Onder verschillende mindere of lokale goden, de aard en zelfs het geslacht van velen van wie onbekend blijft, worden de beter gedocumenteerde hier vermeld. In Qatabān worden Anbay en Ḥawkam samen aangeroepen als (de goden) 'van bevel en besluit (?)'. De naam Anbay is verwant aan die van de Babylonische god Nabu, terwijl Ḥawkam is afgeleid van de wortel die 'wijs zijn' betekent. Ze vertegenwoordigen waarschijnlijk twee aspecten (zoals Avond- en Morgenster?) Van de Babylonische Nabu-Mercurius, de god van het lot en de wetenschap en de woordvoerder van de goden. In Ḥaḍramawt was Ḥawl waarschijnlijk een maangod; zijn naam verwijst blijkbaar naar de maancyclus. Sommige stammen aanbaden hun eigen 'beschermheer' (shym). Taʾlab was de beschermheilige van Sumʿay, een Sabaean federatie van stammen. In Maʿīn was Nikraḥ een beschermheer van de genezer; zijn heiligdom, gelegen op een heuvel in het midden van een grote enclave gemarkeerd door pilaren, was een asiel voor stervende mensen en vrouwen tijdens de bevalling.

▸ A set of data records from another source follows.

import Summits.ABC.StewartYu.ArchG3RecLinesHF
import Summits.ABC.StewartYu.ArchG3RecLinesA
import HarnessLib

/-!
# The archimedean record `ArchG3Rec` — letter lines in closed form, H family (half step): ATOMS OF THE (J) AND (C) LINES

Support file (theorems only; no named facts). Cell `abc-stewartyu`, route `YuMatveevShapeRat`, crux r2 `ArchCoreRat` (stmt-ABC-20502),
line `arch-g3-frame`, seam (B) of `stub_recLinesArch`, plan R50: the jets line (J), the comparison line (C) and the smallness letter of
`HalfStepLinesK (2^(n−1)) c lev` — all three are killed by the comparison constant `U0 c = cⁿ·Ω·W ≥ 2^{3n}·Z ≥ 128·(nB + B)` (p4's
`U0_ge`, `c ≥ 2^63`) — and the assembled family **`halfStepLinesK_holds`** (side conditions = p1's `side_half`; (F) = `halfF_holds`).
* `U0_big`, `cbRK_le` (`cbRK ≤ XL/2^16 − U0`), `log_two_radius_le`, `logJ_le` (the interpolation logarithm `≤ (336/5)·B + 19·XL`),
  `TlogCRK_le` (`T·log(2·CRK) ≤ 8·XL`, sorted weights), `jet_le` (the `2ⁿ`-threshold bracket, any `σ`);
(The lines themselves and the assembled family `halfStepLinesK_holds` are in `ArchG3RecLinesHJC`.)

## References
* [Nesterenko2003] Yu. V. Nesterenko, LNM 1819 (2003) — §4 Prop. 4.1, §4.3 (4.36)–(4.51); shape only.
-/

noncomputable section

open Finset Real
open scoped Nat
open Summit.ABC.StewartYu.ArchSupply (WC)
open Summit.ABC.StewartYu.ArchG3Setup (DΔC)

namespace Summit.ABC.StewartYu

namespace ArchG3Rec

open PadicG3Par (Cb Cb_pos)
open ArchG3Par (G K yloadK G_eq G_pos K_pos yloadK_pos eight_le_G one_le_K)

variable {n : ℕ} (P : ArchG3Rec n)

/-! ### The comparison constant -/

/-- **the comparison constant dominates**: for `c ≥ 2^63`, `16·2ⁿ·Z ≤ U0 c` and `X·L/2^16 ≤ U0 c` (p4's `U0_ge 3`: `2^{3n}Z ≤ U0 c`).
[cite: Nesterenko2003, §4.3 (4.50); shape only] -/
theorem U0_big (hn2 : 2 ≤ n) {c : ℝ} (hc : (2 : ℝ) ^ 63 ≤ c) :
    16 * (2 ^ n * P.Z) ≤ P.U0 c ∧ (P.X : ℝ) * P.L / 2 ^ 16 ≤ P.U0 c := by
  have hU0 := P.U0_ge 3 hc
  obtain ⟨-, -, hG, hL0, -, -, -⟩ := P.letters_real 0
  have hZ : P.Z = 8 * ((n : ℝ) + 1) * ((P.X : ℝ) * P.L) := by unfold Z; rw [hG]
  have hZ0 := P.Z_floors.1
  have hn0 : (0 : ℝ) ≤ n := Nat.cast_nonneg n
  have hpow : (2 : ℝ) ^ (3 * n) = 2 ^ n * (2 ^ n) ^ 2 := by rw [← pow_mul, ← pow_add]; ring_nf
  have h2n : (4 : ℝ) ≤ 2 ^ n :=
    calc (4 : ℝ) = 2 ^ 2 := by norm_num
      _ ≤ 2 ^ n := pow_le_pow_right₀ (by norm_num) hn2
  have h16 : 16 * (2 : ℝ) ^ n ≤ 2 ^ (3 * n) := by rw [hpow]; nlinarith
  have h1 : 16 * (2 ^ n * P.Z) ≤ 2 ^ (3 * n) * P.Z := by nlinarith
  refine ⟨h1.trans hU0, ?_⟩
  have h2 : (P.X : ℝ) * P.L / 2 ^ 16 ≤ P.Z := by
    rw [hZ, div_le_iff₀ (by norm_num)]; nlinarith [mul_nonneg hn0 (by positivity : (0 : ℝ) ≤ (P.X : ℝ) * P.L)]
  nlinarith

/-- the comparison letter in closed form is killed: `cbRK (2^(n−1)) c lev m ≤ X·L/2^16 − U0 c` whenever `m + 1 ≤ 2^lev·2^{n+6}·e^G·X`.
[cite: Nesterenko2003, §4.3 (4.50); shape only] -/
theorem cbRK_le (hn2 : 2 ≤ n) {lev : ℕ} (hlev : lev ≤ P.Sd) (c : ℝ) (m : ℕ)
    (hm : (m : ℝ) + 1 ≤ 2 ^ lev * (2 : ℝ) ^ (n + 6) * Real.exp (G n) * P.X) :
    P.cbRK (2 ^ (n - 1)) c lev m ≤ (P.X : ℝ) * P.L / 2 ^ 16 - P.U0 c := by
  have h := P.cb_logs_le hn2 hlev (Nat.cast_nonneg m) (by linarith)
  unfold cbRK
  linarith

Onder andere in Zuid-Arabië aanbeden Noord- of Centraal-Arabische goden, werd Dhū-Samāwī ("de Hemelse") door bedoeïenenstammen aangeboden met votiefbeeldjes van kamelen om het welzijn van hun kuddes te verzekeren. Kāhil, de nationale god van het centrale Arabische koninkrijk Qaḥṭān in Qaryat al-Faʾw, werd daar geassimileerd met Dhū-Samāwī. Hij was ook bekend in Zuid-Arabië. Omgekeerd verschijnt de Sabaeaanse god tarAthtar Sharīqān in Qarya onder de Arabische transcriptie ʿAthar [sic] a (sh) -Sharīq.

De Zuid-Arabische goden worden meestal opgeroepen door een symbool, zoals bijvoorbeeld een stierenkop, slang of blikseminslag. Zelden (en later) verschijnen ze in menselijke vorm, geïnspireerd door laat-Hellenistische iconografie: bijvoorbeeld zittend Demeter met hoorn des overvloeds, Dionysus-Sabazios en de Dioscuri.